Problem description: Could you return the lines below exactly, from the first line up to and including the line that holds "the named fact"?

Data extracts:
import Literature.Topology.FourManifolds.FishtailTubeALocal
import HarnessLib

/-!
# The tube about the path from the collar annulus to the box

Infrastructure for the explicit fishtail neighbourhood (R. Gompf, *More Cappell–Shaneson spheres
are standard*, Algebr. Geom. Topol. 10 (2010), proof of Thm 2.1 (the collar `[1, 2] × ∂F` joining
`F` to the box `N`) and Lemma 2.2; the named fact
`Literature.Topology.FourManifolds.gompf2010_framedTwist`). Between the vertical segment over the
puncture and the hole `γ` in the face of the box, Gompf's disc is the product of a planar path in
the `(t, y)`-plane (vertical side, quarter bend, horizontal leg) with the fibre circle, at the
latitude `n = n_j`. Its tube is the affine image of the planar shells of `FishtailProfile.lean`:
with the offset `(a, b)` rotated by the fibre angle,
`(ã, b̃) = (-(a sin ℓ + b cos ℓ), a cos ℓ - b sin ℓ)` (so that `b̃ + i(-ã) = (a + ib) e^{iℓ}`),
the tube point is `(n, y, ℓ, t) = (n_j + b̃, y_h - Y, ℓ, t₀ + X)`, `(X, Y) = F(pos, ã)` for a planar
shell `F`.

* `Literature.Topology.FourManifolds.rotAB`, `Literature.Topology.FourManifolds.pathTubeMap F n_j y_h t₀`;
* `Literature.Topology.FourManifolds.isLocalDiffeomorphAt_pathTubeMap` — a local diffeomorphism
  wherever the shell `F` has nonvanishing planar Jacobian (the rotation, the graph of `F` over the
  carried `(ℓ, b̃)`, and an affine map);
* `Literature.Topology.FourManifolds.pathTubeMap_inj` — injectivity from injectivity of the shell.

Everything is proved; no named facts.

## References

* R. E. Gompf, *More Cappell–Shaneson spheres are standard*, Algebr. Geom. Topol. 10 (2010)
  1665–1681, proof of Thm 2.1 and Lemma 2.2. [GompfAGT2010]
-/

noncomputable section

open scoped Real ContDiff Topology Manifold
open Set Function Filter

namespace Literature.Topology.FourManifolds

section Path

/-- **The rotated offset** `(ã, b̃) = (-(a sin ℓ + b cos ℓ), a cos ℓ - b sin ℓ)`. [folklore] -/
def rotAB (ℓ a b : ℝ) : ℝ × ℝ := (-(a * Real.sin ℓ + b * Real.cos ℓ), a * Real.cos ℓ - b * Real.sin ℓ)

/-- The inverse rotation. [folklore] -/
def rotABInv (ℓ : ℝ) (p : ℝ × ℝ) : ℝ × ℝ :=
  (-(p.1 * Real.sin ℓ) + p.2 * Real.cos ℓ, -(p.1 * Real.cos ℓ) - p.2 * Real.sin ℓ)

/-- `rotABInv ∘ rotAB = id`. [folklore] -/
theorem rotABInv_rotAB (ℓ a b : ℝ) : rotABInv ℓ (rotAB ℓ a b) = (a, b) := by
  simp only [rotABInv, rotAB]
  refine Prod.ext ?_ ?_
  · simp only
    linear_combination a * Real.sin_sq_add_cos_sq ℓ
  · simp only
    linear_combination b * Real.sin_sq_add_cos_sq ℓ

/-- `rotAB ∘ rotABInv = id`. [folklore] -/
theorem rotAB_rotABInv (ℓ : ℝ) (p : ℝ × ℝ) : rotAB ℓ (rotABInv ℓ p).1 (rotABInv ℓ p).2 = p := by
  simp only [rotABInv, rotAB]
  refine Prod.ext ?_ ?_
  · simp only
    linear_combination p.1 * Real.sin_sq_add_cos_sq ℓ
  · simp only
    linear_combination p.2 * Real.sin_sq_add_cos_sq ℓ

/-- The rotation as a diffeomorphism of `ℝ⁴`: `(pos, ℓ, a, b) ↦ ((ℓ, b̃), (pos, ã))`. [folklore] -/
def pathRot : (ℝ × ℝ × ℝ × ℝ) ≃ₘ⟮𝓘(ℝ, ℝ × ℝ × ℝ × ℝ), 𝓘(ℝ, (ℝ × ℝ) × (ℝ × ℝ))⟯ ((ℝ × ℝ) × (ℝ × ℝ)) where
  toFun q := ((q.2.1, (rotAB q.2.1 q.2.2.1 q.2.2.2).2), (q.1, (rotAB q.2.1 q.2.2.1 q.2.2.2).1))
  invFun p := (p.2.1, p.1.1, (rotABInv p.1.1 (p.2.2, p.1.2)).1, (rotABInv p.1.1 (p.2.2, p.1.2)).2)
  left_inv q := by
    obtain ⟨pos, ℓ, a, b⟩ := q
    have h := rotABInv_rotAB ℓ a b
    simp only
    rw [show ((rotAB ℓ a b).1, (rotAB ℓ a b).2) = rotAB ℓ a b from rfl, h]
  right_inv p := by
    obtain ⟨⟨ℓ, bt⟩, pos, at'⟩ := p
    have h := rotAB_rotABInv ℓ (at', bt)
    simp only [h]
  contMDiff_toFun := by
    refine contMDiff_iff_contDiff.2 ?_
    have h1 : ContDiff ℝ ∞ fun q : ℝ × ℝ × ℝ × ℝ ↦ q.1 := contDiff_fst
    have h2 : ContDiff ℝ ∞ fun q : ℝ × ℝ × ℝ × ℝ ↦ q.2.1 := contDiff_fst.comp contDiff_snd
    have h3 : ContDiff ℝ ∞ fun q : ℝ × ℝ × ℝ × ℝ ↦ q.2.2.1 := contDiff_fst.comp (contDiff_snd.comp contDiff_snd)
    have h4 : ContDiff ℝ ∞ fun q : ℝ × ℝ × ℝ × ℝ ↦ q.2.2.2 := contDiff_snd.comp (contDiff_snd.comp contDiff_snd)
    have hs : ContDiff ℝ ∞ fun q : ℝ × ℝ × ℝ × ℝ ↦ Real.sin q.2.1 := Real.contDiff_sin.comp h2
    have hc : ContDiff ℝ ∞ fun q : ℝ × ℝ × ℝ × ℝ ↦ Real.cos q.2.1 := Real.contDiff_cos.comp h2
    refine (h2.prodMk ((h3.mul hc).sub (h4.mul hs))).prodMk (h1.prodMk ((h3.mul hs).add (h4.mul hc)).neg)
  contMDiff_invFun := by
    refine contMDiff_iff_contDiff.2 ?_
    have h1 : ContDiff ℝ ∞ fun p : (ℝ × ℝ) × (ℝ × ℝ) ↦ p.1.1 := contDiff_fst.comp contDiff_fst
    have h2 : ContDiff ℝ ∞ fun p : (ℝ × ℝ) × (ℝ × ℝ) ↦ p.1.2 := contDiff_snd.comp contDiff_fst
    have h3 : ContDiff ℝ ∞ fun p : (ℝ × ℝ) × (ℝ × ℝ) ↦ p.2.1 := contDiff_fst.comp contDiff_snd
    have h4 : ContDiff ℝ ∞ fun p : (ℝ × ℝ) × (ℝ × ℝ) ↦ p.2.2 := contDiff_snd.comp contDiff_snd
    have hs : ContDiff ℝ ∞ fun p : (ℝ × ℝ) × (ℝ × ℝ) ↦ Real.sin p.1.1 := Real.contDiff_sin.comp h1
    have hc : ContDiff ℝ ∞ fun p : (ℝ × ℝ) × (ℝ × ℝ) ↦ Real.cos p.1.1 := Real.contDiff_cos.comp h1
    exact h3.prodMk (h1.prodMk (((h4.mul hs).neg.add (h2.mul hc)).prodMk ((h4.mul hc).neg.sub (h2.mul hs))))

/-- The value of `pathRot`. [folklore] -/
@[simp] theorem pathRot_apply (q : ℝ × ℝ × ℝ × ℝ) :
    pathRot q = ((q.2.1, (rotAB q.2.1 q.2.2.1 q.2.2.2).2), (q.1, (rotAB q.2.1 q.2.2.1 q.2.2.2).1)) := rfl

variable (F : ℝ × ℝ → ℝ × ℝ) (nj yh t₀ : ℝ)

/-- **The tube about the path**: `(pos, ℓ, a, b) ↦ (n, y, ℓ, t) = (n_j + b̃, y_h - Y, ℓ, t₀ + X)`,
`(X, Y) = F(pos, ã)`. [cite: GompfAGT2010, Thm 2.1 (proof: the collar [1,2] × ∂F joining F to N)] -/
def pathTubeMap (q : ℝ × ℝ × ℝ × ℝ) : ℝ × ℝ × ℝ × ℝ :=
  (nj + (rotAB q.2.1 q.2.2.1 q.2.2.2).2, yh - (F (q.1, (rotAB q.2.1 q.2.2.1 q.2.2.2).1)).2, q.2.1,
    t₀ + (F (q.1, (rotAB q.2.1 q.2.2.1 q.2.2.2).1)).1)

/-- The affine output map `((ℓ, b̃), (X, Y)) ↦ (n_j + b̃, y_h - Y, ℓ, t₀ + X)`, a diffeomorphism. [folklore] -/
def pathOut : ((ℝ × ℝ) × (ℝ × ℝ)) ≃ₘ⟮𝓘(ℝ, (ℝ × ℝ) × (ℝ × ℝ)), 𝓘(ℝ, ℝ × ℝ × ℝ × ℝ)⟯ (ℝ × ℝ × ℝ × ℝ) where
  toFun p := (nj + p.1.2, yh - p.2.2, p.1.1, t₀ + p.2.1)
  invFun r := ((r.2.2.1, r.1 - nj), (r.2.2.2 - t₀, yh - r.2.1))
  left_inv p := by
    obtain ⟨⟨ℓ, bt⟩, X, Y⟩ := p
    simp
  right_inv r := by
    obtain ⟨n, y, ℓ, t⟩ := r
    simp
  contMDiff_toFun := by
    refine contMDiff_iff_contDiff.2 ?_
    have h1 : ContDiff ℝ ∞ fun p : (ℝ × ℝ) × (ℝ × ℝ) ↦ p.1.1 := contDiff_fst.comp contDiff_fst
    have h2 : ContDiff ℝ ∞ fun p : (ℝ × ℝ) × (ℝ × ℝ) ↦ p.1.2 := contDiff_snd.comp contDiff_fst
    have h3 : ContDiff ℝ ∞ fun p : (ℝ × ℝ) × (ℝ × ℝ) ↦ p.2.1 := contDiff_fst.comp contDiff_snd
    have h4 : ContDiff ℝ ∞ fun p : (ℝ × ℝ) × (ℝ × ℝ) ↦ p.2.2 := contDiff_snd.comp contDiff_snd
    exact (contDiff_const.add h2).prodMk ((contDiff_const.sub h4).prodMk (h1.prodMk (contDiff_const.add h3)))
  contMDiff_invFun := by
    refine contMDiff_iff_contDiff.2 ?_
    have h1 : ContDiff ℝ ∞ fun q : ℝ × ℝ × ℝ × ℝ ↦ q.1 := contDiff_fst
    have h2 : ContDiff ℝ ∞ fun q : ℝ × ℝ × ℝ × ℝ ↦ q.2.1 := contDiff_fst.comp contDiff_snd
    have h3 : ContDiff ℝ ∞ fun q : ℝ × ℝ × ℝ × ℝ ↦ q.2.2.1 := contDiff_fst.comp (contDiff_snd.comp contDiff_snd)
    have h4 : ContDiff ℝ ∞ fun q : ℝ × ℝ × ℝ × ℝ ↦ q.2.2.2 := contDiff_snd.comp (contDiff_snd.comp contDiff_snd)
    exact (h3.prodMk (h1.sub contDiff_const)).prodMk ((h4.sub contDiff_const).prodMk (contDiff_const.sub h2))

variable {F nj yh t₀}

/-- The tube factors: `pathTubeMap = pathOut ∘ (graph of F over (ℓ, b̃)) ∘ pathRot`. [folklore] -/
theorem pathTubeMap_eq (q : ℝ × ℝ × ℝ × ℝ) :
    pathTubeMap F nj yh t₀ q = pathOut nj yh t₀ ((pathRot q).1, F (pathRot q).2) := rfl

/-- **The tube about the path is a local diffeomorphism** at `(pos, ℓ, a, b)` as soon as the shell
`F` is smooth near `(pos, ã)` with partial derivatives of nonzero determinant there. [folklore] -/
theorem isLocalDiffeomorphAt_pathTubeMap {U : Set (ℝ × ℝ)} (hU : IsOpen U) (hF : ContDiffOn ℝ ∞ F U)
    {q : ℝ × ℝ × ℝ × ℝ} (hq : (q.1, (rotAB q.2.1 q.2.2.1 q.2.2.2).1) ∈ U) {u v : ℝ × ℝ}
    (hu : HasDerivAt (fun x ↦ F (x, (rotAB q.2.1 q.2.2.1 q.2.2.2).1)) u q.1)
    (hv : HasDerivAt (fun a ↦ F (q.1, a)) v (rotAB q.2.1 q.2.2.1 q.2.2.2).1)
    (hD : u.1 * v.2 - u.2 * v.1 ≠ 0) :
    IsLocalDiffeomorphAt 𝓘(ℝ, ℝ × ℝ × ℝ × ℝ) 𝓘(ℝ, ℝ × ℝ × ℝ × ℝ) ∞ (pathTubeMap F nj yh t₀) q := by
  have h1 : IsLocalDiffeomorphAt 𝓘(ℝ, ℝ × ℝ × ℝ × ℝ) 𝓘(ℝ, (ℝ × ℝ) × (ℝ × ℝ)) ∞ pathRot q := pathRot.isLocalDiffeomorph q
  have h2 : IsLocalDiffeomorphAt 𝓘(ℝ, (ℝ × ℝ) × (ℝ × ℝ)) 𝓘(ℝ, (ℝ × ℝ) × (ℝ × ℝ)) ∞
      (fun p : (ℝ × ℝ) × (ℝ × ℝ) ↦ (p.1, F p.2)) (pathRot q) := by
    have hU' : IsOpen {p : (ℝ × ℝ) × (ℝ × ℝ) | p.2 ∈ U} := hU.preimage continuous_snd
    have hf : ContDiffOn ℝ ∞ (fun p : (ℝ × ℝ) × (ℝ × ℝ) ↦ F p.2) {p | p.2 ∈ U} :=
      hF.comp contDiffOn_snd fun p hp ↦ hp
    refine isLocalDiffeomorphAt_graph hU' (by simpa using hq) hf (by exact_mod_cast le_top)
      (pair2EquivProd u v hD) ?_
    have hd : DifferentiableAt ℝ F (pathRot q).2 :=
      (hF.differentiableOn (by simp) _ hq).differentiableAt (hU.mem_nhds hq)
    have h := hasFDerivAt_of_partials hd hu hv
    rw [coe_pair2EquivProd]
    exact h
  have h3 := (pathOut nj yh t₀).isLocalDiffeomorph ((pathRot q).1, F (pathRot q).2)
  have h := (h1.comp (K := 𝓘(ℝ, (ℝ × ℝ) × (ℝ × ℝ))) (P := (ℝ × ℝ) × (ℝ × ℝ)) h2).comp
    (K := 𝓘(ℝ, ℝ × ℝ × ℝ × ℝ)) (P := ℝ × ℝ × ℝ × ℝ) h3
  exact isLocalDiffeomorphAt_congr_nhds' h (Eventually.of_forall fun q' ↦ pathTubeMap_eq q')

/-- Smoothness of the tube for a smooth shell. [folklore] -/
theorem contDiffAt_pathTubeMap {q : ℝ × ℝ × ℝ × ℝ}
    (hF : ContDiffAt ℝ ∞ F (q.1, (rotAB q.2.1 q.2.2.1 q.2.2.2).1)) :
    ContDiffAt ℝ ∞ (pathTubeMap F nj yh t₀) q := by
  have h1 : ContDiff ℝ ∞ (pathRot : (ℝ × ℝ × ℝ × ℝ) → (ℝ × ℝ) × (ℝ × ℝ)) :=
    contMDiff_iff_contDiff.1 pathRot.contMDiff
  have h3 : ContDiff ℝ ∞ (pathOut nj yh t₀ : ((ℝ × ℝ) × (ℝ × ℝ)) → ℝ × ℝ × ℝ × ℝ) :=
    contMDiff_iff_contDiff.1 (pathOut nj yh t₀).contMDiff
  have heq : pathTubeMap F nj yh t₀ = fun q ↦ pathOut nj yh t₀ ((pathRot q).1, F (pathRot q).2) :=
    funext pathTubeMap_eq
  rw [heq]
  refine h3.contDiffAt.comp q ((contDiffAt_fst.comp q h1.contDiffAt).prodMk ?_)
  exact hF.comp q (contDiffAt_snd.comp q h1.contDiffAt)

/-- **Injectivity of the tube about the path** from injectivity of the shell on a set `S`:
equal tube points with shell arguments in `S` are equal. [folklore] -/
theorem pathTubeMap_inj {S : Set (ℝ × ℝ)} (hS : InjOn F S) {q q' : ℝ × ℝ × ℝ × ℝ}
    (hq : (q.1, (rotAB q.2.1 q.2.2.1 q.2.2.2).1) ∈ S) (hq' : (q'.1, (rotAB q'.2.1 q'.2.2.1 q'.2.2.2).1) ∈ S)
    (h : pathTubeMap F nj yh t₀ q = pathTubeMap F nj yh t₀ q') : q = q' := by
  simp only [pathTubeMap, Prod.mk.injEq, add_right_inj, sub_right_inj] at h
  obtain ⟨hb, hY, hℓ, hX⟩ := h
  have hF : F (q.1, (rotAB q.2.1 q.2.2.1 q.2.2.2).1) = F (q'.1, (rotAB q'.2.1 q'.2.2.1 q'.2.2.2).1) := Prod.ext hX hY
  have hpa := hS hq hq' hF
  simp only [Prod.mk.injEq] at hpa
  obtain ⟨hpos, ha⟩ := hpa
  -- recover `(a, b)` from `(ã, b̃)` and `ℓ`
  have hab : (q.2.2.1, q.2.2.2) = (q'.2.2.1, q'.2.2.2) := by
    rw [← rotABInv_rotAB q.2.1 q.2.2.1 q.2.2.2, ← rotABInv_rotAB q'.2.1 q'.2.2.1 q'.2.2.2]
    have hr : rotAB q.2.1 q.2.2.1 q.2.2.2 = rotAB q'.2.1 q'.2.2.1 q'.2.2.2 := Prod.ext ha hb
    rw [hr, hℓ]
  simp only [Prod.mk.injEq] at hab
  exact Prod.ext hpos (Prod.ext hℓ (Prod.ext hab.1 hab.2))

end Path

end Literature.Topology.FourManifolds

Reply:
import Literature.Topology.FourManifolds.FishtailTubeALocal
import HarnessLib

/-!
# The tube about the path from the collar annulus to the box

Infrastructure for the explicit fishtail neighbourhood (R. Gompf, *More Cappell–Shaneson spheres
are standard*, Algebr. Geom. Topol. 10 (2010), proof of Thm 2.1 (the collar `[1, 2] × ∂F` joining
`F` to the box `N`) and Lemma 2.2; the named fact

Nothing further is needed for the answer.